_WHAT THE TASK ASKS:_
Scan the material for the word "simp" and copy each line where it occurs.

*** Opening of ENTRIES SHOWN ***

/-- The HS curl energy of a REMAINDER field against its bond mass: `CURL_HS(Rm) ≤ 16·N·d·Σ_b‖Rm b‖²` (each plaquette `≤ N·(4 letters)² ≤ 4N·Σ`, each bond in `≤ 4d` slots).
[cite: Balaban1985Averaging, (5) p.18] [cite: Balaban1985BackgroundPropagators, (3.4) p.391] -/
theorem curlHS_le_bondMass (Rm : PBond P i → Matrix (Fin N) (Fin N) ℂ) :
    (∑ x : Site P i, ∑ μ : Fin P.d, ∑ ν : Fin P.d,
        (if μ < ν then ∑ j : Fin N, ∑ k : Fin N,
          ‖(curl (torusT P i) (fun κ z => unitsField (toUField U₀) ⟨z, κ⟩) (fun κ z => Rm ⟨z, κ⟩) μ ν x) j k‖ ^ 2 else 0))
      ≤ 16 * N * P.d * ∑ b : PBond P i, ‖Rm b‖ ^ 2 := by
  -- drop the `if`, HS ≤ N·op², op ≤ four letters
  have h1 : (∑ x : Site P i, ∑ μ : Fin P.d, ∑ ν : Fin P.d,
        (if μ < ν then ∑ j : Fin N, ∑ k : Fin N,
          ‖(curl (torusT P i) (fun κ z => unitsField (toUField U₀) ⟨z, κ⟩) (fun κ z => Rm ⟨z, κ⟩) μ ν x) j k‖ ^ 2 else 0))
      ≤ ∑ x : Site P i, ∑ μ : Fin P.d, ∑ ν : Fin P.d,
          4 * N * (‖Rm ⟨x, μ⟩‖ ^ 2 + ‖Rm ⟨x.shift μ, ν⟩‖ ^ 2 + ‖Rm ⟨x.shift ν, μ⟩‖ ^ 2 + ‖Rm ⟨x, ν⟩‖ ^ 2) := by
    refine Finset.sum_le_sum fun x _ => Finset.sum_le_sum fun μ _ => Finset.sum_le_sum fun ν _ => ?_
    have hN : (0 : ℝ) ≤ N := Nat.cast_nonneg N
    have hsq : 0 ≤ ‖Rm ⟨x, μ⟩‖ ^ 2 + ‖Rm ⟨x.shift μ, ν⟩‖ ^ 2 + ‖Rm ⟨x.shift ν, μ⟩‖ ^ 2 + ‖Rm ⟨x, ν⟩‖ ^ 2 := by positivity
    split_ifs
    · refine (sum_norm_sq_le_mul_opNorm_sq _).trans ?_
      have h4 := norm_curl_le_four U₀ Rm μ ν x
      have h0 : 0 ≤ ‖curl (torusT P i) (fun κ z => unitsField (toUField U₀) ⟨z, κ⟩) (fun κ z => Rm ⟨z, κ⟩) μ ν x‖ := norm_nonneg _
      have hsq4 := pow_le_pow_left₀ h0 h4 2
      have hcs : (‖Rm ⟨x, μ⟩‖ + ‖Rm ⟨x.shift μ, ν⟩‖ + ‖Rm ⟨x.shift ν, μ⟩‖ + ‖Rm ⟨x, ν⟩‖) ^ 2
          ≤ 4 * (‖Rm ⟨x, μ⟩‖ ^ 2 + ‖Rm ⟨x.shift μ, ν⟩‖ ^ 2 + ‖Rm ⟨x.shift ν, μ⟩‖ ^ 2 + ‖Rm ⟨x, ν⟩‖ ^ 2) := by
        nlinarith [sq_nonneg (‖Rm ⟨x, μ⟩‖ - ‖Rm ⟨x.shift μ, ν⟩‖), sq_nonneg (‖Rm ⟨x, μ⟩‖ - ‖Rm ⟨x.shift ν, μ⟩‖), sq_nonneg (‖Rm ⟨x, μ⟩‖ - ‖Rm ⟨x, ν⟩‖),
          sq_nonneg (‖Rm ⟨x.shift μ, ν⟩‖ - ‖Rm ⟨x.shift ν, μ⟩‖), sq_nonneg (‖Rm ⟨x.shift μ, ν⟩‖ - ‖Rm ⟨x, ν⟩‖), sq_nonneg (‖Rm ⟨x.shift ν, μ⟩‖ - ‖Rm ⟨x, ν⟩‖)]
      nlinarith [mul_le_mul_of_nonneg_left (hsq4.trans hcs) hN]
    · positivity
  refine h1.trans ?_
  obtain ⟨e1, e2, e3, e4⟩ := sum_site_dir_dir_shift_eq (P := P) (i := i) Rm
  have hsplit : ∑ x : Site P i, ∑ μ : Fin P.d, ∑ ν : Fin P.d,
          4 * N * (‖Rm ⟨x, μ⟩‖ ^ 2 + ‖Rm ⟨x.shift μ, ν⟩‖ ^ 2 + ‖Rm ⟨x.shift ν, μ⟩‖ ^ 2 + ‖Rm ⟨x, ν⟩‖ ^ 2)
      = 4 * N * ((∑ x : Site P i, ∑ μ : Fin P.d, ∑ _ν : Fin P.d, ‖Rm ⟨x, μ⟩‖ ^ 2)
          + (∑ x : Site P i, ∑ μ : Fin P.d, ∑ ν : Fin P.d, ‖Rm ⟨x.shift μ, ν⟩‖ ^ 2)
          + (∑ x : Site P i, ∑ μ : Fin P.d, ∑ ν : Fin P.d, ‖Rm ⟨x.shift ν, μ⟩‖ ^ 2)
          + (∑ x : Site P i, ∑ _μ : Fin P.d, ∑ ν : Fin P.d, ‖Rm ⟨x, ν⟩‖ ^ 2)) := by
    simp only [Finset.mul_sum, Finset.sum_add_distrib, mul_add]
  rw [hsplit, e1, e2, e3, e4]
  ring_nf
  rfl

variable (U : GaugeField P i (Matrix.specialUnitaryGroup (Fin N) ℂ)) (X : PBond P i → Matrix (Fin N) (Fin N) ℂ)

/-- ★★ **CURL, SECOND-ORDER EXCHANGE**: `CURL_HS(pertVar U₀ U) ≤ 2·CURL_HS(iX) + 8·N·d·s²·Σ_b‖X b‖²` (background `U₀` on both sides; `‖X b‖ ≤ s`).
[cite: Balaban1985Variational, (15) p.280, (19) p.281, (135) p.298] [cite: Balaban1985BackgroundPropagators, (3.4) p.391] -/
theorem curlHS_pertVar_le (hX : ∀ b, (X b).IsHermitian)
    (hU : ∀ b, ((U b : Matrix.specialUnitaryGroup (Fin N) ℂ) : Matrix (Fin N) (Fin N) ℂ)
      = exp (Complex.I • X b) * ((U₀ b : Matrix.specialUnitaryGroup (Fin N) ℂ) : Matrix (Fin N) (Fin N) ℂ))
    {s : ℝ} (hs : ∀ b, ‖X b‖ ≤ s) :
    (∑ x : Site P i, ∑ μ : Fin P.d, ∑ ν : Fin P.d,
        (if μ < ν then ∑ j : Fin N, ∑ k : Fin N,
          ‖(curl (torusT P i) (fun κ z => unitsField (toUField U₀) ⟨z, κ⟩) (fun κ z => pertVar U₀ U ⟨z, κ⟩) μ ν x) j k‖ ^ 2 else 0))
      ≤ 2 * (∑ x : Site P i, ∑ μ : Fin P.d, ∑ ν : Fin P.d,
          (if μ < ν then ∑ j : Fin N, ∑ k : Fin N,
            ‖(curl (torusT P i) (fun κ z => unitsField (toUField U₀) ⟨z, κ⟩) (fun κ z => Complex.I • X ⟨z, κ⟩) μ ν x) j k‖ ^ 2 else 0))
        + 8 * N * P.d * s ^ 2 * ∑ b : PBond P i, ‖X b‖ ^ 2 := by
  -- pointwise (under the `if`): `|a + b|² ≤ 2|a|² + 2|b|²` entrywise after the splitting `pertVar = iX + (pertVar − iX)`
  have hpt : ∀ (x : Site P i) (μ ν : Fin P.d),
      (if μ < ν then ∑ j : Fin N, ∑ k : Fin N,
          ‖(curl (torusT P i) (fun κ z => unitsField (toUField U₀) ⟨z, κ⟩) (fun κ z => pertVar U₀ U ⟨z, κ⟩) μ ν x) j k‖ ^ 2 else 0)
        ≤ 2 * (if μ < ν then ∑ j : Fin N, ∑ k : Fin N,
            ‖(curl (torusT P i) (fun κ z => unitsField (toUField U₀) ⟨z, κ⟩) (fun κ z => Complex.I • X ⟨z, κ⟩) μ ν x) j k‖ ^ 2 else 0)
          + 2 * (if μ < ν then ∑ j : Fin N, ∑ k : Fin N,
            ‖(curl (torusT P i) (fun κ z => unitsField (toUField U₀) ⟨z, κ⟩) (fun κ z => pertVar U₀ U ⟨z, κ⟩ - Complex.I • X ⟨z, κ⟩) μ ν x) j k‖ ^ 2 else 0) := by
    intro x μ ν
    split_ifs
    · rw [curl_eq_add_of_split U₀ (pertVar U₀ U) (fun b => Complex.I • X b) (fun b => pertVar U₀ U b - Complex.I • X b) (fun b => by abel) μ ν x,
        Finset.mul_sum, Finset.mul_sum, ← Finset.sum_add_distrib]
      refine Finset.sum_le_sum fun j _ => ?_
      rw [Finset.mul_sum, Finset.mul_sum, ← Finset.sum_add_distrib]
      refine Finset.sum_le_sum fun k _ => ?_
      rw [Matrix.add_apply]
      exact normSq_add_le _ _
    · simp
  have hsum := Finset.sum_le_sum fun x (_ : x ∈ (Finset.univ : Finset (Site P i))) =>
    Finset.sum_le_sum fun μ (_ : μ ∈ (Finset.univ : Finset (Fin P.d))) => Finset.sum_le_sum fun ν (_ : ν ∈ (Finset.univ : Finset (Fin P.d))) => hpt x μ ν
  refine hsum.trans ?_
  simp only [Finset.sum_add_distrib, ← Finset.mul_sum]
  -- the remainder part against the bond mass
  have hrem := curlHS_le_bondMass U₀ (fun b => pertVar U₀ U b - Complex.I • X b)
  beta_reduce at hrem
  have hmass : ∑ b : PBond P i, ‖pertVar U₀ U b - Complex.I • X b‖ ^ 2 ≤ s ^ 2 / 4 * ∑ b : PBond P i, ‖X b‖ ^ 2 := by
    rw [Finset.mul_sum]
    exact Finset.sum_le_sum fun b _ => normSq_pertVar_sub_lin_le U₀ U X hX hU hs b
  have hN : (0 : ℝ) ≤ 16 * N * P.d := by positivity
  nlinarith [mul_le_mul_of_nonneg_left hmass hN, hrem]

/-- ★★★ **CURL, IN THE DOOR'S PLAQUETTE LETTER**: with `dist1(U₀(∂p)) ≤ a`,
`CURL_HS(pertVar U₀ U) ≤ 4N·K_{U₀}(iX) + N·d·(64·a² + 8·s²)·Σ_b‖X b‖²`, `K_{U₀}` the JOINT door's plaquette form (✓ `curlHS_le_plaqK` ∘ §3).
[cite: Balaban1985Variational, (47)-(48) pp.285-286, (135) p.298] [cite: Balaban1985BackgroundPropagators, (3.4) p.391] -/
theorem curlHS_pertVar_le_plaqK (hX : ∀ b, (X b).IsHermitian)
    (hU : ∀ b, ((U b : Matrix.specialUnitaryGroup (Fin N) ℂ) : Matrix (Fin N) (Fin N) ℂ)
      = exp (Complex.I • X b) * ((U₀ b : Matrix.specialUnitaryGroup (Fin N) ℂ) : Matrix (Fin N) (Fin N) ℂ))
    {s : ℝ} (hs : ∀ b, ‖X b‖ ≤ s) {a : ℝ} (ha : ∀ p : Plaq P i, dist1 (GaugeField.plaqHol U₀ p) ≤ a) :
    (∑ x : Site P i, ∑ μ : Fin P.d, ∑ ν : Fin P.d,
        (if μ < ν then ∑ j : Fin N, ∑ k : Fin N,
          ‖(curl (torusT P i) (fun κ z => unitsField (toUField U₀) ⟨z, κ⟩) (fun κ z => pertVar U₀ U ⟨z, κ⟩) μ ν x) j k‖ ^ 2 else 0))
      ≤ 4 * N * (∑ p : Plaq P i, ‖((Complex.I • X ⟨p.src, p.μ⟩)
          + ((U₀ ⟨p.src, p.μ⟩ : Matrix (Fin N) (Fin N) ℂ) * (Complex.I • X ⟨p.src.shift p.μ, p.ν⟩) * star (U₀ ⟨p.src, p.μ⟩ : Matrix (Fin N) (Fin N) ℂ))
          - (((U₀ ⟨p.src, p.μ⟩ * U₀ ⟨p.src.shift p.μ, p.ν⟩ * (U₀ ⟨p.src.shift p.ν, p.μ⟩)⁻¹ : Matrix.specialUnitaryGroup (Fin N) ℂ) : Matrix (Fin N) (Fin N) ℂ)
              * (Complex.I • X ⟨p.src.shift p.ν, p.μ⟩)
              * star ((U₀ ⟨p.src, p.μ⟩ * U₀ ⟨p.src.shift p.μ, p.ν⟩ * (U₀ ⟨p.src.shift p.ν, p.μ⟩)⁻¹ : Matrix.specialUnitaryGroup (Fin N) ℂ) : Matrix (Fin N) (Fin N) ℂ))
          - (((GaugeField.plaqHol U₀ p : Matrix.specialUnitaryGroup (Fin N) ℂ) : Matrix (Fin N) (Fin N) ℂ) * (Complex.I • X ⟨p.src, p.ν⟩)
              * star ((GaugeField.plaqHol U₀ p : Matrix.specialUnitaryGroup (Fin N) ℂ) : Matrix (Fin N) (Fin N) ℂ)))‖ ^ 2)
        + N * P.d * (64 * a ^ 2 + 8 * s ^ 2) * ∑ b : PBond P i, ‖X b‖ ^ 2 := by
  have h1 := curlHS_pertVar_le U₀ U X hX hU hs
  have h2 := curlHS_le_plaqK U₀ ha X
  nlinarith [h1, h2]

*** Close of ENTRIES SHOWN ***

_WRITTEN SOLUTION:_
    simp only [Finset.mul_sum, Finset.sum_add_distrib, mul_add]
    · simp
  simp only [Finset.sum_add_distrib, ← Finset.mul_sum]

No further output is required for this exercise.